Sol yanım...

30 Mart 2016 Çarşamba

Kadının Siyasete Katılımı: Sorunlar ve Çözümler

Kadına karşı şiddetin ülkemizdeki vahim tablosunu tartıştığımız 25 Kasım'ı henüz geride bırakmışken, kadının seçme ve seçilme hakkını tartışacağımız yeni bir haftaya adım atıyoruz. Kadına şiddetten, siyasete katılıma süren yolculuğumuz ironik olduğu kadar ilişkili de... Yani aslında kadının her alanda temsil hakkı arttıkça, mücadele gücünün ve toplumun duyarlılığının artacağı da bir gerçek.

Sözü çok uzatmadan, kadınların siyasette varlığı adına karşılaşılan sorunlara ve bu sorunların çözümüne değinmek istiyorum.
Kadının siyasete katılımı ve "hangi kadın?" sorunsalı:

1)    Türkiye'de kadınların siyasete eşit katılım ve temsili denildiğinde karşımıza çıkan ilk sorun kadınların siyasete katılımını destekleyecek tarihsel bir mirasın olmamasıdır. Önderimiz Gazi Mustafa Kemal'in ülkemizde kadınların her alanda erkeklerle eşit imkanlarda varlık göstermesi adına verdiği mücadele ne yazık ki yıllar içerisinde olumlu örneklerle taçlandırılamamış ve kadınların rol model olarak görebileceği, feyz alabileceği boyuta ve yoğunluğa taşınamamıştır.

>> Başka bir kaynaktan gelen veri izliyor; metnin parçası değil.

import Literature.Probability.Percolation.TriExplorationBoundary
import Literature.Probability.Percolation.TriAnnulusArms
import Literature.Probability.Percolation.InterfaceScalingLimitTriProofs
import Literature.Probability.Percolation.BrickHex
import HarnessLib

/-!
# Multiple shell crossings by the critical site-percolation interface on `δ𝕋`: the AB99 H1 estimate and `isTightLaws_map_triInterface`

Topic: Probability / Percolation. This file proves hypothesis H1 of Aizenman–Burchard (Duke
Math. J. 99 (1999), eq. (1.3); Appendix A: "In two dimensions, our hypotheses H1 and H2 are
satisfied by the independent bond, site, and droplet percolation models … RSW … van den
Berg–Kesten") for the hexagonal exploration path of critical site percolation on the triangular
lattice in a Jordan Dobrushin domain, in the tree's formulation with a shell-dependent threshold
(`triExploration_traversalBound`, literally the hypothesis `h1` of
`isTightLaws_map_triInterface_of_traversalBound`, `InterfaceScalingLimitTriProofs.lean`), and
with it the tightness statement **crit-perc.S26** (triangular case),
`Literature.Probability.Percolation.isTightLaws_map_triInterface` (AB99 Thm 1.2; Camia–Newman,
PTRF 139 (2007), §5), as `isTightLaws_map_triInterface_holds`.

The argument (AB99, Appendix A: "the `k` crossing segments cut the annulus into sectors, each
containing a monochromatic crossing; BK"), organised as in the bond twin
`InterfaceTraversalBound.lean`, Part III, with the planar input of `TriExplorationPolygon.lean`
(`IsExplorationPath.sidePair_ne`) and the **new boundary bookkeeping** of
`TriExplorationBoundary.lean`:

1. `tri_traversal_data`: a traversal of `D(x; ρ, R)` (`R ≥ 16Cρ`, `δ ≤ ρ`) contains a tight crossing
   of the middle shell `D(x; Cρ, R/4)` and a middle step whose side segment lies in the annulus
   `𝔸 = B(x, R/2) ∖ B̄(x, 4ρ)`.
2. Many side components (distinct unordered side pairs, `Finset.card_sym2`).
3. **Few tainted components.** A side component is *tainted* if it contains the mesh point of a
   site of the discrete boundary `∂Ω_δ` at a radius of the middle shell. Such a site has an
   exterior representative (`exists_exterior_repr`); two tainted components whose representatives
   are at distance `< η` coincide, because the exterior of a Jordan curve is uniformly locally
   connected (`JordanDomain.exterior_joinedIn_of_dist_lt`, Newman VI.14·1) and an exterior path
   transports cut vertices along one class of non-`Ω_δ` edges, which miss the polygon
   (`IsExplorationPath.mem_connectedComponentIn_of_exterior_path`). Hence the tainted components
   are at most a packing number `N(ρ)` of `η(ρ)`-separated points of the unit disc — independent
   of the mesh. (This replaces the bond-side count through the boundary parametrisation, which
   needs the polygon to miss the boundary curve; the hexagonal polygon through face centres need
   not.)
4. The remaining components carry pairwise disjoint chains of left (open) or right (closed) sites
   none of which is frozen by the boundary condition, i.e. genuine `ω`-open, resp. `ω`-closed,
   confined arms of `A(x; Cρ + 2δ, R/4 - 2δ)`: `ω` or `ωᶜ` lies in `triArm □^{j₀}`
   (`tri_arms_of_hasTraversals`), of probability `≤ 2 ((Cρ+3δ)/(R/4-3δ))^{α j₀} ≤ K (ρ/R)^3` by the
   iterated BK inequality, the RSW annulus bound (`TriAnnulusArms.lean`) and the colour-flip
   symmetry of `P_{1/2}`.

Everything is proved; no named fact is introduced.

## References

* M. Aizenman, A. Burchard, *Hölder regularity and dimension bounds for random curves*, Duke
  Math. J. 99 (1999) 419–453, §1.b (1.3), Thm 1.2, Appendix A.
* F. Camia, C. M. Newman, Probab. Theory Related Fields 139 (2007), §5.
* S. Smirnov, C. R. Acad. Sci. Paris 333 (2001), §2.
* M. H. A. Newman, *Elements of the topology of plane sets of points* (1939), Ch. VI §14.
-/

noncomputable section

2)    Toplumumuzdaki kültürel dokunun, sosyolojik yapının, toplumsal değerlerin de önemli derecede etkisiyle cinsiyet eşitliği bilinci gelişememiş, kadınlar kendilerine biçilen rol çerçevesinde hareket etmeye zorlanmıştır. Erkek egemen siyasal yapı kadına, "elinin hamuruyla" erkek işlerine karışmaması gerektiğini vurgulamış, eğer siyasete giriyorsa da vitrin görevi üstlenecek, uyumlu, yabancı dil bilen, ama siyasal deneyimi düşük profili tercih etmiştir. Bu ağırlıklı olarak profesyonel siyasetçilerin tercihidir. Araştırmalar göstermektedir ki seçmenin %82'si siyasette kadın görmeyi istemektedir. (Ama aynı zamanda eşini siyasete sokmak istememektedir. Bknz:Madde5) Cinsler arası eşit temsil açısından kadın varlığına baktığımızda kamu kurumlarında, bürokraside, yargı organlarında, üniversitelerde oran %20-25'leri bulurken siyasette %10 civarına düşmektedir. Yine de kamu tepe yönetimlerinde kadınlar hala daha varlık göstermekte zorlanmaktadırlar. (Sancar, 2008)

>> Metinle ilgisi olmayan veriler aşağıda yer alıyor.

import Summits.FinalStateConjecture.FinalStateConjecture.Theorems.PhotonSphereChannelsTameCensorshipExactKerrBookkeepingOfFacts
import Literature.Geometry.Lorentzian.KerrRegionIIDiameter
import HarnessLib

/-!
# Crux `TameCensorship` (stmt-FinalStateConjecture-10047), line `crush-the-swallowed-interior`:
# clauses (B1)–(B3) of stub B from leaf-maximality ALONE — the region-II diameter fact discharged

`exactKerrBookkeeping_B123_of_facts` (file `…ExactKerrBookkeepingOfFacts`) derived clauses
(B1) ∧ (B2) ∧ (B3) of the registered stub `stub_exactKerrBookkeeping` from two displayed named
facts, F_B1 (the leaf datum `D.comap φ` has a maximal vacuum development carried isometrically and
time-orientably by `Kerr.spacetime M a r₋`) and F_B3 (finite timelike diameter of Kerr's region
II). F_B3 is now a THEOREM of the tree — `Literature.Geometry.Lorentzian.Kerr.lorentzDist_le_of_radius_lt_rPlus`
(`KerrRegionIIDiameter`: `d(x, y) ≤ 4√2 √(r₊² + a²)` for `r(x) < r₊`, from the timelike gradient
of `r` on region II, the reverse Cauchy–Schwarz speed bound and an explicit integrable clock) — so
this file records the sharper reduction

* `exactKerrBookkeeping_B123_of_leafMaximal` — (B1) ∧ (B2) ∧ (B3) of the stub, verbatim, from
  F_B1 alone.

What remains of stub B after this: F_B1 (Choquet-Bruhat–Geroch maximality of the Kerr leaf
development, a universal-receiver property not certifiable in-tree) and clause (B4) (Kerr ray
optics above the leaf + two-sided bounded geometry of the exterior, through
`SubdataDevelopmentsEmbed`).

References: O'Neill 1995, §2.4–2.5; Choquet-Bruhat–Geroch 1969, Thm. 3; O'Neill 1983, Ch. 14,
Def. 14.15.
-/

noncomputable section

-- The tree namespace `Summit.FinalStateConjecture.FinalStateConjecture.…` (summit = sub-problem)
-- repeats a component by design (D-0022), which the `dupNamespace` linter would flag on every decl.
set_option linter.dupNamespace false

open scoped Manifold ContDiff Topology
open Set Filter Function TopologicalSpace Topology
open Literature.Geometry.Lorentzian

namespace Summit.FinalStateConjecture.FinalStateConjecture.Theorems.PhotonSphereChannels.TameCensorshipCrush

open scoped ENNReal NNReal in
/-- **Clauses (B1)–(B3) of stub B from leaf-maximality alone**: as
`exactKerrBookkeeping_B123_of_facts`, with the region-II diameter hypothesis discharged by
`Kerr.lorentzDist_le_of_radius_lt_rPlus` (constant `√(r₊² + a²) · regionIIClockBound r₋ r₊`).
[cite: ONeill1995, §2.5; ChoquetBruhatGeroch1969CMP, Thm. 3] -/
theorem exactKerrBookkeeping_B123_of_leafMaximal :
    ∀ [Kerr.Facts], ∀ (X : Type) [TopologicalSpace X] [ChartedSpace E3 X] [IsManifold (𝓡 3) ∞ X]
      [T2Space X] [SecondCountableTopology X] [ConnectedSpace X], ∀ D ∈ admissibleVacuumData X, ∀
      (M a r₁ : ℝ) (hM : 0 ≤ M) (T : ℝ → ℝ) (φ : Kerr.slice a r₁ → X) (ψ : Kerr.slice a r₁ →
      Kerr.region a r₁) (ν : NormalField 𝓘(ℝ, E4) ψ), (|a| < M ∧ Kerr.rMinus M a < r₁ ∧ r₁ <
      Kerr.rPlus M a ∧ T = (fun r : ℝ => Real.smoothTransition (r / (4 * M) - 1) * (((M) /
      Real.sqrt ((M) ^ 2 - (a) ^ 2)) * (Kerr.rPlus M a * Real.log (r - Kerr.rPlus M a) -
      Kerr.rMinus M a * Real.log (r - Kerr.rMinus M a)) - ((M) / Real.sqrt ((M) ^ 2 - (a) ^ 2)) *
      (Kerr.rPlus M a * Real.log ((4 * M) - Kerr.rPlus M a) - Kerr.rMinus M a * Real.log ((4 * M)
      - Kerr.rMinus M a)))) ∧ IsCompact (Set.range φ)ᶜ ∧ Topology.IsOpenEmbedding φ ∧ ContMDiff
      𝓘(ℝ, E3) (𝓡 3) ((⊤ : ℕ∞) : WithTop ℕ∞) φ ∧ (∀ y : Kerr.slice a r₁, (ψ y : E4) =
      E4.ofTimeSpace (T (Kerr.radius a (E4.ofTimeSpace 0 (y : E3)))) (y : E3)) ∧
      (Kerr.smoothMetric M a r₁).IsSpacelikeImmersion 𝓘(ℝ, E3) ψ ∧ (Kerr.smoothMetric M a
      r₁).IsFutureUnitNormal 𝓘(ℝ, E3) ((Kerr.timeOrientation M a r₁ hM).ofLE le_top) ψ ν ∧ (∀ y :
      Kerr.slice a r₁, (pullbackBilin φ D.h.inner y : TangentSpace 𝓘(ℝ, E3) y →L[ℝ] TangentSpace
      𝓘(ℝ, E3) y →L[ℝ] ℝ) = pullbackBilin ψ (Kerr.smoothMetric M a r₁).val y) ∧ (∀
      [(Kerr.smoothMetric M a r₁).HasLeviCivita] (y : Kerr.slice a r₁), (pullbackBilin φ D.k y :
      TangentSpace 𝓘(ℝ, E3) y →L[ℝ] TangentSpace 𝓘(ℝ, E3) y →L[ℝ] ℝ).toLinearMap₁₂ =
      (Kerr.smoothMetric M a r₁).secondFundamentalForm 𝓘(ℝ, E3) ψ ν y)) → ∀ 𝒟 :
      VacuumCauchyDevelopment D, 𝒟.IsMaximal → ∀ [𝒟.metric.HasLeviCivita], (∀ [ConnectedSpace
      (Kerr.slice a r₁)] (hφ1 : ContMDiff (𝓡 3) (𝓡 3) (((⊤ : ℕ∞) : WithTop ℕ∞) + 1) φ) (hφ' : ∀ u,
      Function.Injective (mfderiv (𝓡 3) (𝓡 3) φ u)), ∃ 𝒦 : VacuumCauchyDevelopment (D.comap φ hφ1
      hφ'), 𝒦.IsMaximal ∧ ∃ ε : 𝒦.carrier → (Kerr.spacetime M a (Kerr.rMinus M a) hM).carrier,
      ContMDiff (𝓡 4) (𝓡 4) ((⊤ : ℕ∞) : WithTop ℕ∞) ε ∧ (∀ p, pullbackBilin (I := 𝓡 4) (I' := 𝓡 4)
      ε (Kerr.spacetime M a (Kerr.rMinus M a) hM).metric.val p = 𝒦.metric.val p) ∧
      𝒦.timeOrientation.PreservesTimeOrientation ε (Kerr.spacetime M a (Kerr.rMinus M a)
      hM).timeOrientation) → ∃ (E' : Set 𝒟.carrier) (χ : 𝒟.carrier → (Kerr.spacetime M a
      (Kerr.rMinus M a) hM).carrier), (𝒟.metric.causalFuture 𝒟.timeOrientation (Set.range 𝒟.embed)
      \ 𝒟.metric.causalFuture 𝒟.timeOrientation (𝒟.embed '' (Set.range φ)ᶜ)) ⊆ E' ∧ (IsOpen E' ∧
      ContMDiffOn (𝓡 4) (𝓡 4) ∞ χ E' ∧ ∀ p ∈ E', pullbackBilin χ (Kerr.spacetime M a (Kerr.rMinus
      M a) hM).metric.val p = 𝒟.metric.val p) ∧ (∀ m ∈ 𝒟.metric.causalFuture 𝒟.timeOrientation
      (𝒟.embed '' (Set.range φ)ᶜ), 𝒟.metric.causalFuture 𝒟.timeOrientation {m} ⊆
      𝒟.metric.causalFuture 𝒟.timeOrientation (𝒟.embed '' (Set.range φ)ᶜ)) ∧ (∃ C : ℝ≥0, ∀ p ∈
      (𝒟.metric.causalFuture 𝒟.timeOrientation (Set.range 𝒟.embed) \ 𝒟.metric.causalFuture
      𝒟.timeOrientation (𝒟.embed '' (Set.range φ)ᶜ)), Kerr.radius a (χ p).1 < Kerr.rPlus M a → ∀ q
      ∈ (𝒟.metric.causalFuture 𝒟.timeOrientation (Set.range 𝒟.embed) \ 𝒟.metric.causalFuture
      𝒟.timeOrientation (𝒟.embed '' (Set.range φ)ᶜ)), 𝒟.toSpacetime.lorentzDist p q ≤ (C : ℝ≥0∞))
 := by
  intro hKF X _ _ _ _ _ _ D hD M a r₁ hM T φ ψ ν hsh 𝒟 h𝒟 hLC hF1
  have ha : |a| < M := hsh.1
  refine exactKerrBookkeeping_B123_of_facts X D hD M a r₁ hM T φ ψ ν hsh 𝒟 h𝒟 hF1 ?_
  refine ⟨(Real.sqrt (Kerr.rPlus M a ^ 2 + a ^ 2) *
    Kerr.regionIIClockBound (Kerr.rMinus M a) (Kerr.rPlus M a)).toNNReal, fun x y hx ↦ ?_⟩
  exact Kerr.lorentzDist_le_of_radius_lt_rPlus ha hM x y hx

end Summit.FinalStateConjecture.FinalStateConjecture.Theorems.PhotonSphereChannels.TameCensorshipCrush

end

3)    Toplumsal cinsiyet rolü kadınların siyasette üstlendiği görevlere de sirayet etmektedir. Siyasetin temel dinamikleri olan dış politika, ekonomi, milli güvenlik ve mali politikalar gibi konularda öncül kadınlar göremezken, çocuk, aile, kadın, engelliler gibi alanlarda kadınların daha "makbul" olduğuna tanıklık etmekteyiz. Üstelik söz konusu kariyer ve liyakat olduğunda kadınların erkeklere oranla daha yüksek kriterlerle değerlendirildiği, tüm bunların sonucunda yine de "cam tavan" etkisinden kurtulamadıklarını da söyleyebiliriz.

4)Kadının siyasete katılımının çok sıkıntılı olduğu ülkemizde seçilen/atanan kadınların örgüt geçmişi olmaması, siyasal deneyimi düşük olması, örgütte varlık göstermek için mücadele eden kadınların direncini kırmakta, siyasete katılım ve devamlılık oranını düşürmektedir. Benzer şekilde kadın kollarının hala yardımcı kol görevi görüyor oluşu, ana politik hatta katılım güçlüğü, örgütte çalışan kadınların motivasyonunu ve inancını düşürmektedir.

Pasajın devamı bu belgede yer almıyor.